Saturday, September 29, 2007

Some personal connections

Reading Literature as Exploration, first, made me reflect on my own growth as a reader and, second, my growth as a teacher. My passion for reading kind of disappeared when I hit junior high and continued on throughout high school. I always used to think it was because I didn't ever seem to like the books that my teachers chose for me to read, but now I understand that it might have, in fact, had something to do with the way literature was taught. It was a very traditional school - we completed book report summaries and took quizzes and tests, but I was never really able to connect to these texts or was expected to gain my own meaning. I simply took notes on the teacher's explanation of the deeper meaning. I remember dreading having to read in class or for homework; it was so boring! As I visit schools around the district now, I still see this type of instruction occuring in many English classrooms, although probably less frequently than in the past. I remember my first year of teaching getting caught in the same trapped thinking of, "Well, I must check to see if they read on their own, so write a summary." Not until we discussed levels of questioning as a department, did I realize how there really was not much thinking involved in this activity, and from my own experience, summarizing actually kind of distances you from what you're reading.

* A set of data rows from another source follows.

import Mathlib.Topology.Connected.LocallyConnected
import Mathlib.Topology.Compactness.LocallyCompact
import Mathlib.Topology.Separation.Hausdorff
import HarnessLib

/-!
# Filling the relatively compact holes of a compact set (Phillips 1967, proof of Lemma 1.1)

Topic `Literature/Topology`; general topology infrastructure for the handle decomposition of open
manifolds (Phillips 1967, Lemma 1.1, first paragraph of the proof):

> *"First realize `M` as `⋃ Mᵢ`, an expanding union of compact manifolds with smooth boundary,
> such that `Mᵢ ⊂ Int Mᵢ₊₁`. Next let `Mᵢ'` be the union of `Mᵢ` and of the compact components
> of `M - Int Mᵢ`. Then `M = ⋃ Mᵢ'` is again an expanding union of compact manifolds with
> boundary … if `A` is a compact component of `M - Int Mᵢ'` …"*

The point of the passage is that `Mᵢ'` is again **compact** and that the complement of `Mᵢ'`
has **no compact (relatively compact) component**, which is what makes the triads
`(Mᵢ₊₁' - Int Mᵢ'; ∂Mᵢ', ∂Mᵢ₊₁')` satisfy `H₀(Mᵢ₊₁' - Int Mᵢ', ∂Mᵢ₊₁') = 0`. Both use that `M`
is *open*, i.e. has no compact component. We prove the underlying point-set statement, for a
Hausdorff, weakly locally compact, locally connected space `X` none of whose connected components
is compact (e.g. an open manifold):

* `Literature.Topology.exists_isCompact_superset_forall_not_isCompact_closure` — every compact
  `K ⊆ X` lies in a compact `K'` such that no connected component of `X ∖ K'` has compact
  closure; namely `K' = K ∪ ⋃ {C | C` a component of `X ∖ K` with compact closure`}`.

Proof. `K'` is closed: its complement is the union of the remaining (open) components of
`X ∖ K`. `K'` is contained in a compact set: choose a compact `L` with `K ⊆ interior L`; a
component `C` of `X ∖ K` either meets the compact set `frontier L ⊆ X ∖ K` — finitely many do,
the components being open and disjoint — or lies in `interior L`, or lies in `(closure L)ᶜ`; in
the last case `closure C` misses `K`, so `C` is closed (a component of `X ∖ K` is relatively
closed), open and, if relatively compact, compact, hence contains the (then compact) component of
any of its points — excluded. The components of `X ∖ K'` are exactly the components of `X ∖ K`
without compact closure.

## References

* A. Phillips, *Submersions of open manifolds*, Topology **6** (1967), 171–206, proof of
  Lemma 1.1 (p. 176). [Phillips1967]
-/

open Set Topology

Additonally, many of the books we read in high school would be considered "classics". When I didn't see the beauty in these books, since I was too busy working on day-to-day assignments, I began to feel there was something wrong with me. I began to turn to wriitng as an emotional outlet and didn't really see the purpose in reading books. However, the summer of my junior year I read Of Mice and Men, not because it was required of me, but because I was bored and it was sitting on our bookshelf. It was actually the first book that ever made me cry. So, I find it interesting how I had to escape school to begin connecting and appreciating literature. The following year, my passion was alive again. I had an excellent teacher who facilitated activities and experiences in which we became the Holocaust victims and Vietnam soldiers whom we read about. I began to see and understand the humanity, or inhumanity, present in literature, as Rosenblatt discusses. This caused me to want to read more.

Wow, the power of teaching. It's kind of scary!

4 comments:

amy said...

I really liked your comment about how when you didn't see the beauty in the classics you began to think something was wrong with you. This is something I tried to write about in my post, but you captured what I was trying to say so much better. Our choices and ways of teaching make many students feel that something is wrong with them, that they're not smart enough, or that school/reading isn't for them.

As you said, the power of teaching. We need to broaden our idea of what texts are and which ones are acceptable in school. No one should have to feel something is wrong with them because they don't like a book!

And Of Mice and Men sucked the life out of me; just goes to show how different people respond differently. And that's okay! :)

Anna Consalvo said...

I loved Of Mice and Men, also....But your post made me think of books that I've had a strong emotional response to....I think my first real put down the book and sob was Podkayne of Mars by Robert Heinlein (talk about NOT a classic) -- but there's this amazing scene when this innocent "savior" figure gets torn apart by this hating crowd...It was the first time I ever "got" the notion of sacrifice in a religious sense. And, perhaps because of the emotional connection, it stuck.

audranoodles said...

While we're sharing our emotional book stories, I'm going elementary here for a second...

The first book I ever got emotional about was, in retrospect, really dumb. It was a mystery about two girls trapped in a spooky old library during a blizzard. I was so moved by the ending, when everything turned out alright, when the world was right, and the characters (and I) had grown up somehow through this experience. When I was done reading it, I hugged the book. I thought, "Dear God, thank you for letting a book make me feel this way." No kidding.

I suppose we could argue that some books make for better conversation that others, but it would seem that we can be moved by all kinds of books, classics and not. That was the book I was emotionally ready for. Maybe something to keep in mind as we think about our students and what they might choose to read, what they are ready for...

confetti said...

I agree with Audra, when we consider what our kiddos might truly identify with and invest themsleves in we must be open. I myself an not a big fan of Flat Stanley, too shallow of a fantasy. I was ready to throw it out and then Jorge writes me a letter speaking to the profound transformation Flat Stanley goes through on his quest. He related to the character's travels... I was left with my mouth wide open.